Brill’s work this first season centered on establishing the garden — only midseason did she begin capturing the plants’ performance.
“This first year, it was kind of a trial for us, too. We were learning so much, and we wanted it to look as gorgeous as possible. And data collection… we weren’t even considering it in the beginning,” Brill said.
Still, she started tracking performance on August 1st using a basic five-point scale. Each variety was scored for overall performance, resistance, uniformity, vegetative growth, and flowering. To do it, Brill printed spreadsheets, carried them into the field, and filled them out by hand.
“When I was going out there and rating each plant, I would print a spreadsheet out and just write it,” she said. “Especially because the [internet] service isn’t great. Paper and pencil is easiest.”
Plants that scored 4.6 or higher earned a spot in Green Legacy’s 2026 catalog.
One of the top performers was Ageratum ‘Monarch Magic’ — which Brill described as a “butterfly magnet.“

“I’ve seen over 50 butterflies on just the one plant,” she said. “It’s insane, and everybody who came to visit the trial garden mentioned it.”
Proven Winners’ Cleome and Helianthus also stood out, holding their color and performance longer than other comparable varieties, Brill noted.
PanAmerican Seed’s zinnias surprised her, too. “Zinnias are one of those flowers you see everywhere because they’re so easy to grow,” she said. “So, I didn’t think too much of it, but everybody was very impressed with them.”

Brill’s personal favorite was the dwarf Buddleia called ‘Little Rockstars’ from Dümmen Orange. “It’s like a mini butterfly bush,” she said. “Usually, when I see mini butterfly bushes, they’re a little scraggly, but these were really compact and full. I was really pleased with those, too.”
Feedback has already shaped next season’s approach. For starters, Brill plans to rate plants biweekly and expand metrics to include bloom time and pollinator activity. She’s also shopping for a data platform that would let Green Legacy share results live on their website.

“I’ve been asking about software and what other trial gardens use,” she said.
In pursuit of the perfect tool, she will attend the International Plant Trialing Conference in Minnesota next month, where there will be an entire session dedicated to digital data tracking.
“I’m going to that conference to hopefully learn about some kind of software, so that when I take data, I can immediately put it into the [system] and it’ll upload to our website so that it’s more of a public, ‘anybody can use this information’ kind of thing.”
The trial garden was always meant to be a resource, not just a display.
“The goal is to make this useful to as many people as possible,” she said.
Visitors — from landscape pros to curious passersby — are already taking notice. Some take notes. Others leave with ideas. And more than a few have walked away asking how they can start buying from Green Legacy.

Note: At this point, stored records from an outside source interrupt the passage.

/-!
# ValiantsHypothesis / LacunarySymmetroid — crux `MatrixDescartes` (stmt-ValiantsHypothesis-18050, V1),
# line `Cruxes/MatrixDescartes/Lines/osculation_law.lean` («osculation-law»): the splitting `(r,s) = (3,0)` of the
# `m = 3` rung — symmetric `3 × 3` pencils with the FULL-RANK letter inserted

File 5/5 of the `(3,0)` piece (pencil lemmas `det_three_zero`, `insertionPoly_three_zero`, `hreal_three_zero`, `persist_three_zero` in `…ThreeKThreeZeroPencil`).  For a symmetric block pencil `G(t) = Σ_l t^(d l) S_l` on `Fin 3 ⊕ Fin 0` and the
block projector `I₃ ⊕ 0 = 1`, the insertion polynomial is the MONIC CUBIC `Φ = det(G(t) + b·I₃) = b³ + σ₁b² + σ₂b + σ₃`
(`σ₁ = tr G`, `σ₂` = sum of the principal `2 × 2` minors, `σ₃ = det G`; `insertionPoly_three_zero`).  The two
analytic inputs of the abstract count `OsculationCuspCubic.cubic_curve_ncard_le` are discharged from the matrix
picture: REAL-ROOTEDNESS (`hreal_three_zero`: `Φ(t,b) = ∏ᵢ (b − μᵢ(t))` with `μᵢ(t)` the eigenvalues of the
symmetric matrix `−G(t)`, Mathlib `Matrix.IsHermitian.charpoly_eq` + `Matrix.eval_charpoly`) and ROOT PERSISTENCE
(`persist_three_zero`: a positive root `b₀` of `Φ(t₀,·)` is a kernel vector `v` of `G(t₀) + b₀I`, so
`vᵀG(t₀)v < 0`; this open condition persists for `t` near `t₀`, where `G(t)` is then not positive semidefinite, has a
negative eigenvalue `λ` (`IsHermitian.posSemidef_iff_eigenvalues_nonneg`), and `b = −λ > 0` is a root of `Φ(t,·)` by the
eigenvector).  With the monomial supports `supp σᵢ ⊆ i • E` (`E` = the exponent set, `|E| ≤ K`):

* **`osc_three_zero`** — for every `K`, `d`, symmetric `S : Fin K → Matrix (Fin 3 ⊕ Fin 0) (Fin 3 ⊕ Fin 0) ℝ`, a finite
  osculation set of the spectral curve has at most `17 · K ^ 41` points (the line's `OsculationLawAt 3 K ·`, splitting
  `r = 3, s = 0`, vocabulary UNFOLDED verbatim as in `OsculationTwoK.osc_two_zero`).

The `(0,3)`, `(1,2)` splittings are `OsculationLawRankZero/RankOne`-type theorems already in the tree and `(2,1)` is
val-lit-p5 g11's; the assembly `osculationLawAt_three` is theirs.  Honest framing: a located rung piece of an
UNREGISTERED V1 law line (ideator val-idea-2); `OsculationLaw` (all `m`), `PeelInequality`, `stub_recursion`,
`MatrixDescartes`, Conjecture B and `VP ≠ VNP` are OPEN / NOT proved; nothing here is progress on them; census +0.
No definitions, no named facts; Mathlib + the line's files only.
-/

-- `Summit.ValiantsHypothesis.ValiantsHypothesis.…` is the tree's mandated single-conjunct layout (Sub = Summit).
set_option linter.dupNamespace false

noncomputable section

namespace Summit.ValiantsHypothesis.ValiantsHypothesis.Theorems.LacunarySymmetroidMatrixDescartes

open Polynomial Set
open scoped BigOperators Matrix Pointwise

namespace OsculationThreeK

Plans are already in place to expand the trial garden to four acres, which triples its current size, with perennial beds added for multi-year trials.
But Brill emphasized that even with the eventual expansion, their mission remains the same: highlight new plant varieties and landscape performance, beautify the Midwest, and give decision-makers data they can trust.
“We want people to have access to the highest-performing plants,” she said. “And we hope to be one of their resources for figuring out what those are.”